The task ::
Only one stretch of the data below is wanted: the lines starting at the one with "have hcov := h4" and ending at the one with "be weights of", both included, given again exactly.

___

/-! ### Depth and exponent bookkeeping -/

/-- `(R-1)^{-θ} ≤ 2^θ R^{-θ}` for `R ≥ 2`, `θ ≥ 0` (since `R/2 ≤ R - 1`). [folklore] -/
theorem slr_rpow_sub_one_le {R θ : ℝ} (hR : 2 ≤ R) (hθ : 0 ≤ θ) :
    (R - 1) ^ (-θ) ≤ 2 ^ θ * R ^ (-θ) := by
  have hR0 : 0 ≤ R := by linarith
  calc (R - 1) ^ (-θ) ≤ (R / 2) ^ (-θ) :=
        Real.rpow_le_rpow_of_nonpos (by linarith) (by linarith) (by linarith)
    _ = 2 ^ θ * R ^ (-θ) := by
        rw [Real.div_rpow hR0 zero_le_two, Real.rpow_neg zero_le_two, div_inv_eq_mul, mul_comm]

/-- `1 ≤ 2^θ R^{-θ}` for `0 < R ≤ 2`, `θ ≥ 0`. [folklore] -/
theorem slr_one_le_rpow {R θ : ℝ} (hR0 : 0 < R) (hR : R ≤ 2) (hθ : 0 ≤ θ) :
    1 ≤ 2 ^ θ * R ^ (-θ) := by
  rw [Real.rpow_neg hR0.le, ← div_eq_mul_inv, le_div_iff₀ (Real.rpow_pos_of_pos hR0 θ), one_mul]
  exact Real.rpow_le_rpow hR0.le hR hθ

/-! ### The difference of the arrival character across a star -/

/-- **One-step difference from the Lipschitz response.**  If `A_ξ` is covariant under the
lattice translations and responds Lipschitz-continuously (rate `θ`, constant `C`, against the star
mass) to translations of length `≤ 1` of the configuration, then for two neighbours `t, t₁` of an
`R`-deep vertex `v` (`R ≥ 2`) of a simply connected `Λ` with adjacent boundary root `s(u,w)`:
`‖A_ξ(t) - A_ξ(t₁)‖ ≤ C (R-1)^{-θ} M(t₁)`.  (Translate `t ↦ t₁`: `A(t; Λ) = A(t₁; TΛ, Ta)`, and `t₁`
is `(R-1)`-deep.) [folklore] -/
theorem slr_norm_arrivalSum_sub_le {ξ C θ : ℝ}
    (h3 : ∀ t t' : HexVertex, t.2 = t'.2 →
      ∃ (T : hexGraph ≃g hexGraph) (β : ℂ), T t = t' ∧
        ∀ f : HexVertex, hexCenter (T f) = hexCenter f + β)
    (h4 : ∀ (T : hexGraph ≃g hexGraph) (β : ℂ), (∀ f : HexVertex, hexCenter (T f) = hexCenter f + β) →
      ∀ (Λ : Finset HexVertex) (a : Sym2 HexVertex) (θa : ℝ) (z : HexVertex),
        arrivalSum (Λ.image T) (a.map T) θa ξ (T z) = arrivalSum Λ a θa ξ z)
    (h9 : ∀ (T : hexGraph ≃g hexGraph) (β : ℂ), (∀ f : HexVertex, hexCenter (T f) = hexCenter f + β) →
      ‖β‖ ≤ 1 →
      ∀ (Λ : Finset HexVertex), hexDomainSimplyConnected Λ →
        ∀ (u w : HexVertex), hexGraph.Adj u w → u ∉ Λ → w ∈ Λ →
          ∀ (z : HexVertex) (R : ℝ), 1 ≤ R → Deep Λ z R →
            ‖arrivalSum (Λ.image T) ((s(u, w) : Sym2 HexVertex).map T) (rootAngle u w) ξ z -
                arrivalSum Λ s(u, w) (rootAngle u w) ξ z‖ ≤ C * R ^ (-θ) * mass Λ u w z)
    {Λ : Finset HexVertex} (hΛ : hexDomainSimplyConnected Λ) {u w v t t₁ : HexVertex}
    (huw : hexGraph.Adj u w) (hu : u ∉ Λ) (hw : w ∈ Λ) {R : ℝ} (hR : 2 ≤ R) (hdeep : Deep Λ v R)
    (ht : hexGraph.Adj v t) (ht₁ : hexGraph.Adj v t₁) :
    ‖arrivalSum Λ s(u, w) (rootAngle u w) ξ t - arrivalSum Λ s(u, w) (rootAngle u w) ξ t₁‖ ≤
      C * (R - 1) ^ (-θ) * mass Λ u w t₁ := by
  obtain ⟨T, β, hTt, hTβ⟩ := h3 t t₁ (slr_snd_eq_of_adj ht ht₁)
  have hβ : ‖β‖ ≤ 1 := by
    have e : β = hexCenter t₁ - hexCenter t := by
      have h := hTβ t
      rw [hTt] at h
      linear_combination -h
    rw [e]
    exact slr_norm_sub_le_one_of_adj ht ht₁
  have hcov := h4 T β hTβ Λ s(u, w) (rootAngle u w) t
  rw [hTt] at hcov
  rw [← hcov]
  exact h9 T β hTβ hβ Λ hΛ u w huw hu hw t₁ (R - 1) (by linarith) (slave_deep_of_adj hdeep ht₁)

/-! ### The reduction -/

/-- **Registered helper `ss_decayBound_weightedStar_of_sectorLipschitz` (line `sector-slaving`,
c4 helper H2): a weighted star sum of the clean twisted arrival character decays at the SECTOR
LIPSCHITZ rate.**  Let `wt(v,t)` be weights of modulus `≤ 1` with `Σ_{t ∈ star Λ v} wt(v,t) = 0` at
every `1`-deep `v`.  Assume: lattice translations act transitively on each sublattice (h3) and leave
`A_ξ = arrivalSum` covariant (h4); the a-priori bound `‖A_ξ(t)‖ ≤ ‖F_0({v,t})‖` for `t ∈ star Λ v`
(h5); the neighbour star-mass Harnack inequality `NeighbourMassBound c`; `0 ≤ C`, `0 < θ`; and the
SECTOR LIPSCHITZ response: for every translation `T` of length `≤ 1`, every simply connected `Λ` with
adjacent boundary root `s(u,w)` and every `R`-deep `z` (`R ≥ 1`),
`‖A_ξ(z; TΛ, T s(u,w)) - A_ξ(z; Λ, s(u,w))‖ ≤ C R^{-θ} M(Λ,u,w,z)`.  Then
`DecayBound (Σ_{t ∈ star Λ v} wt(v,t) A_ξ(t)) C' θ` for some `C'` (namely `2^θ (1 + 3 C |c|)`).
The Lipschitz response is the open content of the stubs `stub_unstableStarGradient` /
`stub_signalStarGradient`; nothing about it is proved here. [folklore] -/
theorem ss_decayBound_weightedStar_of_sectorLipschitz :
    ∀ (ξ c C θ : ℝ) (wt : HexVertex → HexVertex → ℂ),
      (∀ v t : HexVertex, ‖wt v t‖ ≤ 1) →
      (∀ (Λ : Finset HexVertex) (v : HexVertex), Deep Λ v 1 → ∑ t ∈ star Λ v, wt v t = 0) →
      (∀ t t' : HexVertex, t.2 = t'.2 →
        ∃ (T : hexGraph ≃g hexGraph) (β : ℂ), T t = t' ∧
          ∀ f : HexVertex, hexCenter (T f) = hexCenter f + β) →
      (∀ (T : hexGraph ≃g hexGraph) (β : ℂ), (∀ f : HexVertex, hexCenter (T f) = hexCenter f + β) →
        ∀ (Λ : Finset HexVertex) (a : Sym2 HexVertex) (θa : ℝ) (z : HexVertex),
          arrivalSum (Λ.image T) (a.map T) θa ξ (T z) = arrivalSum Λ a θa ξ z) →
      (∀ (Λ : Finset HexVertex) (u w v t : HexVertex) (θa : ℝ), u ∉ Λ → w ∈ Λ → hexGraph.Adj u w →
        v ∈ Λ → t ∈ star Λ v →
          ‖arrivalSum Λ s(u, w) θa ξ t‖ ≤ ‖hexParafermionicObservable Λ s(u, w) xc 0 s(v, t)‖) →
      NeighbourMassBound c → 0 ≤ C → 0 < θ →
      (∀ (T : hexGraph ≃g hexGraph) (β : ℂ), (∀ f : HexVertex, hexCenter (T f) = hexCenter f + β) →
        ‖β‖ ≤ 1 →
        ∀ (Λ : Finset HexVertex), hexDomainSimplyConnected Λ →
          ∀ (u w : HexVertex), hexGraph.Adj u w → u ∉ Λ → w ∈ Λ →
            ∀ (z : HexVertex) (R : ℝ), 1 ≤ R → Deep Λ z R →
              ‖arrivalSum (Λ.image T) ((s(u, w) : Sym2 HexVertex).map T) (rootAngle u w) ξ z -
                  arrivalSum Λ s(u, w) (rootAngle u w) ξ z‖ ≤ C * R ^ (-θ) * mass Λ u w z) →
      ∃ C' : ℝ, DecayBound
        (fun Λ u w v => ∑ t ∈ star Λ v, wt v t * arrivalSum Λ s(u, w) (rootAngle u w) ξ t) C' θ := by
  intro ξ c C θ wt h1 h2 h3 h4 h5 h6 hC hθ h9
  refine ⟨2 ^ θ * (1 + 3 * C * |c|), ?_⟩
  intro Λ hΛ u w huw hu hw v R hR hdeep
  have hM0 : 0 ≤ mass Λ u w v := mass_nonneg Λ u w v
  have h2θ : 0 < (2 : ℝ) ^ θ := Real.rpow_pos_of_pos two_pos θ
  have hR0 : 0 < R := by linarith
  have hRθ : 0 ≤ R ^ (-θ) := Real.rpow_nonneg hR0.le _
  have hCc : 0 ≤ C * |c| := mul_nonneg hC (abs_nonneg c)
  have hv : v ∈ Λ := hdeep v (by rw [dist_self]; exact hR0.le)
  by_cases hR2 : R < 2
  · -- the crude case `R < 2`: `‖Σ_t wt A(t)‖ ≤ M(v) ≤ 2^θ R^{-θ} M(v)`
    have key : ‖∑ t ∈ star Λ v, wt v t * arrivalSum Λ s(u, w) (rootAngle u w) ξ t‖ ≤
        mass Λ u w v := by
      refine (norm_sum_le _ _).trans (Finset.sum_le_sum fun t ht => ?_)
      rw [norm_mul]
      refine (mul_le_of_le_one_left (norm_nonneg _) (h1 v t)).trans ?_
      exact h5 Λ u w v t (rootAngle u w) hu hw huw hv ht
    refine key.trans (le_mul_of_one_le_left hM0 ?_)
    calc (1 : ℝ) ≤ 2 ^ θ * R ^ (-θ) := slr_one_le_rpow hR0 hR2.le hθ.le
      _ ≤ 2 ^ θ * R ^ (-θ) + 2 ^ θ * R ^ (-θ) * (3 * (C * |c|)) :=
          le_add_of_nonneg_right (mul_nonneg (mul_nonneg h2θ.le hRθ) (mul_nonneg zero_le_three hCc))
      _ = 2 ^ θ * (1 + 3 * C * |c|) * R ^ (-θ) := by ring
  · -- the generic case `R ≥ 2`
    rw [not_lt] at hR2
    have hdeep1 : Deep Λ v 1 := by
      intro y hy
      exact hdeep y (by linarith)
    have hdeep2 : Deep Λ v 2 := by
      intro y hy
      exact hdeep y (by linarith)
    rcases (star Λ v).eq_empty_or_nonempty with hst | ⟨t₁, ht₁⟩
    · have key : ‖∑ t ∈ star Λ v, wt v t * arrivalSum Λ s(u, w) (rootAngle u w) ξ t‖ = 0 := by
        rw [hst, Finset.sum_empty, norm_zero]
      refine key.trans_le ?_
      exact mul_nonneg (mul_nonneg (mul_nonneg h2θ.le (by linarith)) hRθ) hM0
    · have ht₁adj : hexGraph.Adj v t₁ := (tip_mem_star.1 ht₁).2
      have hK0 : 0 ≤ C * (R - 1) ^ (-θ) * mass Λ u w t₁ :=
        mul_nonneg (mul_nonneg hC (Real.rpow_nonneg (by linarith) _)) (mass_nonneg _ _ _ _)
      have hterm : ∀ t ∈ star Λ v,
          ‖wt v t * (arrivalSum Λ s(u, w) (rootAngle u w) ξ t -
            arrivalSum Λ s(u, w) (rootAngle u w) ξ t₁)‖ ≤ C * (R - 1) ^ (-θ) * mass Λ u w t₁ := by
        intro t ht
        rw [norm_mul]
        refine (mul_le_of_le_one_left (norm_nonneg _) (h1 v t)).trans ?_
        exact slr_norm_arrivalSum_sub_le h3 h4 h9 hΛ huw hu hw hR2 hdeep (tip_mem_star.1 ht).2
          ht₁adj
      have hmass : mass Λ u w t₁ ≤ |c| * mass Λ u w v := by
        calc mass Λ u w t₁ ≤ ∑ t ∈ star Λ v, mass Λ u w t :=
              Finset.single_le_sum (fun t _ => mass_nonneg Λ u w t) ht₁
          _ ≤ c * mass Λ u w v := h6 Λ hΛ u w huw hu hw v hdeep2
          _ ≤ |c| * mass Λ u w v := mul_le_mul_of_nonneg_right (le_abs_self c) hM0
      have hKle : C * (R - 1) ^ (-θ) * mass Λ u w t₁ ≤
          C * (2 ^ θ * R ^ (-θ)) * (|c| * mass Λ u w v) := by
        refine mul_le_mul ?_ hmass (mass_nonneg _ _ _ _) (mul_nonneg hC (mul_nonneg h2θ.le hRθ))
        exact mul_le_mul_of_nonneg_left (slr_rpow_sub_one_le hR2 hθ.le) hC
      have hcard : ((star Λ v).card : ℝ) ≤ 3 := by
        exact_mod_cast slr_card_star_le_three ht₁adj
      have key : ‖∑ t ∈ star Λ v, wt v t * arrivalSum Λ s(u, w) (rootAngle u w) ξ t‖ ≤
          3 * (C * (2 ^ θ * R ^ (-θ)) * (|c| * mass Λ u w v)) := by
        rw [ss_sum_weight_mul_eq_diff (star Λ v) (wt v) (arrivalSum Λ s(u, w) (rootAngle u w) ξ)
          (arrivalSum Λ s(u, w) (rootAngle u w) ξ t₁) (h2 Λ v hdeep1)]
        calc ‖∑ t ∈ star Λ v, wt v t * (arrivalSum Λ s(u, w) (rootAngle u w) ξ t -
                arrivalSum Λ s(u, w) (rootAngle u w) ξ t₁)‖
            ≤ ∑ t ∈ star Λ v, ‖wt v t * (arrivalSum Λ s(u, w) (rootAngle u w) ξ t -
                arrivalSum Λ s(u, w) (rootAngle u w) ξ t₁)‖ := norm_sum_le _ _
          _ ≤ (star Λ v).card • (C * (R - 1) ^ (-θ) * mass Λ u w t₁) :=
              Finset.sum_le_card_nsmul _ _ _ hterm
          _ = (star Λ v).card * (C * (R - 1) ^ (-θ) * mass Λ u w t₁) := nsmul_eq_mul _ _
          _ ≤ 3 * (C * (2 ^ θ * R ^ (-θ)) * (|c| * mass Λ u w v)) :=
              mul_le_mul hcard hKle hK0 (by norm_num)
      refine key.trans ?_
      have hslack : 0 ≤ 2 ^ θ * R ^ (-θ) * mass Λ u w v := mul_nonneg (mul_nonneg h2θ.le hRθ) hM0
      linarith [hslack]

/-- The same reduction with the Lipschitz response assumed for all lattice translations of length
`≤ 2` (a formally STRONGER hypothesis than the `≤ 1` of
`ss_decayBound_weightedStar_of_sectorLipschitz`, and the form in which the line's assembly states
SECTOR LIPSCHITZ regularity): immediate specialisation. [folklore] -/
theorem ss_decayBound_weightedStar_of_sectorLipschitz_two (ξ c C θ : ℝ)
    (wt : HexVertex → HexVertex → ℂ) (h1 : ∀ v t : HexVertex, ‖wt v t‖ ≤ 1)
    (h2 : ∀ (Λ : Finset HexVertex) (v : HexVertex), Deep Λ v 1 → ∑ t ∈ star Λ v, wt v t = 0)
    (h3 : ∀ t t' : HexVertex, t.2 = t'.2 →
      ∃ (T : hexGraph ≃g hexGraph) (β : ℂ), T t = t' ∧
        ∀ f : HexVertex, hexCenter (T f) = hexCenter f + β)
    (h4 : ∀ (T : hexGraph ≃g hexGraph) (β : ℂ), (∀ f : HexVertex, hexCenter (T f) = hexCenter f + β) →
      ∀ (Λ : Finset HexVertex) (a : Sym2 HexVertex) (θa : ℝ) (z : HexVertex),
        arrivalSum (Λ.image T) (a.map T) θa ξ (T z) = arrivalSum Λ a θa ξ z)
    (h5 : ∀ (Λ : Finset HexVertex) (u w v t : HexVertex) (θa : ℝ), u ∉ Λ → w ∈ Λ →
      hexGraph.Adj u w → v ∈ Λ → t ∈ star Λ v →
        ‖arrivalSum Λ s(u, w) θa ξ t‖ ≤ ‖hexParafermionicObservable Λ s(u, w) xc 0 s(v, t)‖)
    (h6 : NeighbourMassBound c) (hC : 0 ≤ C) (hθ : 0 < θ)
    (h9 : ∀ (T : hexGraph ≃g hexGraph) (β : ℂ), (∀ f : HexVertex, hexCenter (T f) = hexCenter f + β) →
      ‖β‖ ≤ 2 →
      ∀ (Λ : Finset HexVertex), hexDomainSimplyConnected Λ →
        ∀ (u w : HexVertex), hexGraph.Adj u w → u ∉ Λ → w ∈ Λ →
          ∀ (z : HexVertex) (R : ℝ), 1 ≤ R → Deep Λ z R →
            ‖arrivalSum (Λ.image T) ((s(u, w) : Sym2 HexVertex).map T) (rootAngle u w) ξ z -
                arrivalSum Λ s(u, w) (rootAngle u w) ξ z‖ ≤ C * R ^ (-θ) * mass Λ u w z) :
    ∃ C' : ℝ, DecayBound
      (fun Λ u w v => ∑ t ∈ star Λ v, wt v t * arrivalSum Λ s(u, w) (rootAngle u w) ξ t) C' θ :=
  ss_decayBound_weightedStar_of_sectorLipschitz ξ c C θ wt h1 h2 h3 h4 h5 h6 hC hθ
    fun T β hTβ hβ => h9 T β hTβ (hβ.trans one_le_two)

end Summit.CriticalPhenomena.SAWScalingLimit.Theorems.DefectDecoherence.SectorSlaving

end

___

Response ::
  have hcov := h4 T β hTβ Λ s(u, w) (rootAngle u w) t
  rw [hTt] at hcov
  rw [← hcov]
  exact h9 T β hTβ hβ Λ hΛ u w huw hu hw t₁ (R - 1) (by linarith) (slave_deep_of_adj hdeep ht₁)

/-! ### The reduction -/

/-- **Registered helper `ss_decayBound_weightedStar_of_sectorLipschitz` (line `sector-slaving`,
c4 helper H2): a weighted star sum of the clean twisted arrival character decays at the SECTOR
LIPSCHITZ rate.**  Let `wt(v,t)` be weights of modulus `≤ 1` with `Σ_{t ∈ star Λ v} wt(v,t) = 0` at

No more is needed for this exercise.